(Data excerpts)
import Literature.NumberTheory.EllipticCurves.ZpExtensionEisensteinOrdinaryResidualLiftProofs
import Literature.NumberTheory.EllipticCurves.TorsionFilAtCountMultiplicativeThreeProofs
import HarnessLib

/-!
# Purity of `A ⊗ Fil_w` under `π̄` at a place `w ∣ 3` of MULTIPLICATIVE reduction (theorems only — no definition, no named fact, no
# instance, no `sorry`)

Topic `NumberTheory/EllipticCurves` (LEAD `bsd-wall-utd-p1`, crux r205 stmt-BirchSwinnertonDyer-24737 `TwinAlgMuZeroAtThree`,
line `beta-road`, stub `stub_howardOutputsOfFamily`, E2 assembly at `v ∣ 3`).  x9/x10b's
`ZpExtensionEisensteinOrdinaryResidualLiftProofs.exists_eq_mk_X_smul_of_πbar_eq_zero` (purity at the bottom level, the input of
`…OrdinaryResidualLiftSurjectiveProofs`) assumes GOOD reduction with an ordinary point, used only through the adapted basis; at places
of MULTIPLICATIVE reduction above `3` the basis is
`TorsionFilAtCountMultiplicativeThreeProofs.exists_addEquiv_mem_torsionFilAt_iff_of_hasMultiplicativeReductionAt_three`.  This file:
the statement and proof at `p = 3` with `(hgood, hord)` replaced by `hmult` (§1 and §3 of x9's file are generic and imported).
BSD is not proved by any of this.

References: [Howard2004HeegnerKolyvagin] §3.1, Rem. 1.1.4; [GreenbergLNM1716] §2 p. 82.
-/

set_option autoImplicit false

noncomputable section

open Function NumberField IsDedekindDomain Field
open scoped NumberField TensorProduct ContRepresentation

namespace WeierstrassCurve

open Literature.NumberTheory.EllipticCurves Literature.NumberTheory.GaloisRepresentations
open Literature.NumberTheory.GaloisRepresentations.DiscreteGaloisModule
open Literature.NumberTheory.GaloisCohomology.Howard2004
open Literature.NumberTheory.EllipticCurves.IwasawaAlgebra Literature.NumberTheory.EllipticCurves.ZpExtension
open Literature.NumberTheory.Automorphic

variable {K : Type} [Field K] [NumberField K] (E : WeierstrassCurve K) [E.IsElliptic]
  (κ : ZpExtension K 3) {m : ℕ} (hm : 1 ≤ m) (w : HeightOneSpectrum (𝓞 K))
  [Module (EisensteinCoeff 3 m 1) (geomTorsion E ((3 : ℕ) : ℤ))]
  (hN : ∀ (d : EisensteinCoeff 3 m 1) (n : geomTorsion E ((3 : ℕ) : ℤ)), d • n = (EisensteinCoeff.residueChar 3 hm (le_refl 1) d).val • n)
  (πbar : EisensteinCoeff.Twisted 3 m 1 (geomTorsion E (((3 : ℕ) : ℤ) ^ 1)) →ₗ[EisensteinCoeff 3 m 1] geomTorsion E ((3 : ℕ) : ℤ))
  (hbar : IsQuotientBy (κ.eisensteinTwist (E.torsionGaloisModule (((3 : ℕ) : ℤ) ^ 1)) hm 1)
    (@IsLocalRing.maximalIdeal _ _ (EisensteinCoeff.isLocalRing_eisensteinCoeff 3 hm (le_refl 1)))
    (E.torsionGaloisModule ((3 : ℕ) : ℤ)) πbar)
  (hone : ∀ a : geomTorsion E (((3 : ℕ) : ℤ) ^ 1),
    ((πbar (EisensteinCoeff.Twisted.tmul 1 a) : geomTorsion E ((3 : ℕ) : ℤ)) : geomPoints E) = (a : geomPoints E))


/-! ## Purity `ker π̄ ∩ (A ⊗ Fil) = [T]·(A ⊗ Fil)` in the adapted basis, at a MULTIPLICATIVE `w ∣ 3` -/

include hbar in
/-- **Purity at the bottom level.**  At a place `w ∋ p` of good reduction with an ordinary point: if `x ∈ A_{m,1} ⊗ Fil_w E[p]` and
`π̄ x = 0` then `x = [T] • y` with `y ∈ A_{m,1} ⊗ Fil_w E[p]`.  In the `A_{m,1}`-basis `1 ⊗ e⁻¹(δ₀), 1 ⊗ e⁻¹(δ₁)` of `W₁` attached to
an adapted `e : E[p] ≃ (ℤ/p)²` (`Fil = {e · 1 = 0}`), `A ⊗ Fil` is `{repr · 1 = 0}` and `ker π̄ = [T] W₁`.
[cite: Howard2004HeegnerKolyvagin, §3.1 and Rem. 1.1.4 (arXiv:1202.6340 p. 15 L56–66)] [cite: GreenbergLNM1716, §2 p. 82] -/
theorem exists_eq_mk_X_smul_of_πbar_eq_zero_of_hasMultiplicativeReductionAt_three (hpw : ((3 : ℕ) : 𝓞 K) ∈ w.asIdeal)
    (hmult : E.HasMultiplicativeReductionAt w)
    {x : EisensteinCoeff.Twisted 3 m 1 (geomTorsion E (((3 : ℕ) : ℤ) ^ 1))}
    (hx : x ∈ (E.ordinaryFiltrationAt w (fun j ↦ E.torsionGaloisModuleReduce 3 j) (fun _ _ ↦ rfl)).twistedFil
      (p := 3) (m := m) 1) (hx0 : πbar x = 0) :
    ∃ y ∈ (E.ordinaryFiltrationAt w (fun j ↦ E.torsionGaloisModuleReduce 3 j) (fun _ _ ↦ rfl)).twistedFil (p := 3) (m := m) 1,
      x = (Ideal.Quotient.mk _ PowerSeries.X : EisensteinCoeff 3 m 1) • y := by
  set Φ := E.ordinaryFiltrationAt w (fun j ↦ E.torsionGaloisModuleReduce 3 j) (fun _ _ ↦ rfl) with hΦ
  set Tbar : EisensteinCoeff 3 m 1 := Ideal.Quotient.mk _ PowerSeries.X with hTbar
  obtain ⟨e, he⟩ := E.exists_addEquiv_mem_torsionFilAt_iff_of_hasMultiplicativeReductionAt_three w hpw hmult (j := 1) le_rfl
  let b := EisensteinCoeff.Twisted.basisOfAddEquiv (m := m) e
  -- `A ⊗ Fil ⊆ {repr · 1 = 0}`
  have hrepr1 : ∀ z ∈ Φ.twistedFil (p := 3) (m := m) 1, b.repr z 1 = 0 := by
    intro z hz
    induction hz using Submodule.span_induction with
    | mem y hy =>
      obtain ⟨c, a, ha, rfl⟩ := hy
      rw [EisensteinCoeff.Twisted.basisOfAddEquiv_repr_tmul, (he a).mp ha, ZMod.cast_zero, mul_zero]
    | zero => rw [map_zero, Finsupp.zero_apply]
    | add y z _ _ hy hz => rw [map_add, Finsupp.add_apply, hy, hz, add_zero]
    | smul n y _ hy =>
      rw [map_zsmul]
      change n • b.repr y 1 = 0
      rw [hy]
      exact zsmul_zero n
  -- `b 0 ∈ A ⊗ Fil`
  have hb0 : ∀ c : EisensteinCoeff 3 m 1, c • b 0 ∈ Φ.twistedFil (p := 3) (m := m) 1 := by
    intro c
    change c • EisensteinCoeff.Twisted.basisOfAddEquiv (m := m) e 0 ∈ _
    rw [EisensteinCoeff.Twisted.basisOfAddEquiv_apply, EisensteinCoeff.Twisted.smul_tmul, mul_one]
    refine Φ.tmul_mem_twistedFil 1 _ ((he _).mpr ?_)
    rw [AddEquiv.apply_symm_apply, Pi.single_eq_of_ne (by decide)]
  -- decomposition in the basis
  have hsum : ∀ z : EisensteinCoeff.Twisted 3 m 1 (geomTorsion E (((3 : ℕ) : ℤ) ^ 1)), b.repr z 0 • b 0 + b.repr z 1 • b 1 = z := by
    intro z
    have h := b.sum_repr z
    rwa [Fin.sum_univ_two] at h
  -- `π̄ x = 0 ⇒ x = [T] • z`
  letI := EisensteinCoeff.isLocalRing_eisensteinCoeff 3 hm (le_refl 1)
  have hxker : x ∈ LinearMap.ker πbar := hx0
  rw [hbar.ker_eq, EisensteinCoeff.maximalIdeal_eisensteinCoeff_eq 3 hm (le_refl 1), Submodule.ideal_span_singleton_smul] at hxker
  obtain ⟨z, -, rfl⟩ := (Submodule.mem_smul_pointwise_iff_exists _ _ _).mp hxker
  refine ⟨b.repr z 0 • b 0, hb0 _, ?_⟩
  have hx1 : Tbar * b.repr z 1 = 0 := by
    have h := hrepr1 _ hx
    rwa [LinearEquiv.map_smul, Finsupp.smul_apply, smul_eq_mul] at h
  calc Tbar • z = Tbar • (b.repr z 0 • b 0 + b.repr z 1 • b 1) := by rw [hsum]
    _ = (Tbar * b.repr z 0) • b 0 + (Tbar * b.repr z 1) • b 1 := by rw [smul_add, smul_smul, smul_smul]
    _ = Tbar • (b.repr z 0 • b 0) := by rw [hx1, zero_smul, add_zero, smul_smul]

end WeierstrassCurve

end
==
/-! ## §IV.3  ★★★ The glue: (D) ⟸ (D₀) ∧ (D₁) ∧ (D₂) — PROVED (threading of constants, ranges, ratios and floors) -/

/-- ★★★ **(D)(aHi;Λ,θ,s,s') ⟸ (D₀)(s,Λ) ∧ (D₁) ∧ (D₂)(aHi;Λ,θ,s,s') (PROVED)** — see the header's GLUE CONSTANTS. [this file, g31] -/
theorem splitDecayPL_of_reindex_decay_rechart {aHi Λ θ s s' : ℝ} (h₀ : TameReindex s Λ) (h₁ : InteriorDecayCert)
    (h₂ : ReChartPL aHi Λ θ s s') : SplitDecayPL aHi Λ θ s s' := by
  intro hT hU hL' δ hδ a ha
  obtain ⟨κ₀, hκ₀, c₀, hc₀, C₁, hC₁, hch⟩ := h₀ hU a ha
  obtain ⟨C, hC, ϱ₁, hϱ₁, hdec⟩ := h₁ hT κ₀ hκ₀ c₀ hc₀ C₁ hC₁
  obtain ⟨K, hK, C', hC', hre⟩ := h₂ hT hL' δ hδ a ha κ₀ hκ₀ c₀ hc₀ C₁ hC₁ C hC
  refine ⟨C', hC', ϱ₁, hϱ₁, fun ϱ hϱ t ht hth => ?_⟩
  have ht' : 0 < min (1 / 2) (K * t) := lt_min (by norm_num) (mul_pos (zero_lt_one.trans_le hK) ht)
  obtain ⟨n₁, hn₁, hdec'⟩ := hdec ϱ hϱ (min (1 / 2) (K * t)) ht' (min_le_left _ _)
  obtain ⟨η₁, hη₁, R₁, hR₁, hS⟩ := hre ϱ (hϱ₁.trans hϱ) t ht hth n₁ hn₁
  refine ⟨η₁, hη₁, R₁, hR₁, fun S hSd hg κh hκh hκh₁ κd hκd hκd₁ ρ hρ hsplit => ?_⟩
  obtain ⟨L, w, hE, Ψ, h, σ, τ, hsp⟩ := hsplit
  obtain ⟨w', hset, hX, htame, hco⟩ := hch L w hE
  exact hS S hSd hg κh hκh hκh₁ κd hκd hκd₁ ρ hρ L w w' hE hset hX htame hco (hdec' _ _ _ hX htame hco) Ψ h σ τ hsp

■ Task statement:
Could you find every line in the records above that has the string "refine" and copy it?

■ Finished task:
    refine Φ.tmul_mem_twistedFil 1 _ ((he _).mpr ?_)
  refine ⟨b.repr z 0 • b 0, hb0 _, ?_⟩
  refine ⟨C', hC', ϱ₁, hϱ₁, fun ϱ hϱ t ht hth => ?_⟩
  refine ⟨η₁, hη₁, R₁, hR₁, fun S hSd hg κh hκh hκh₁ κd hκd hκd₁ ρ hρ hsplit => ?_⟩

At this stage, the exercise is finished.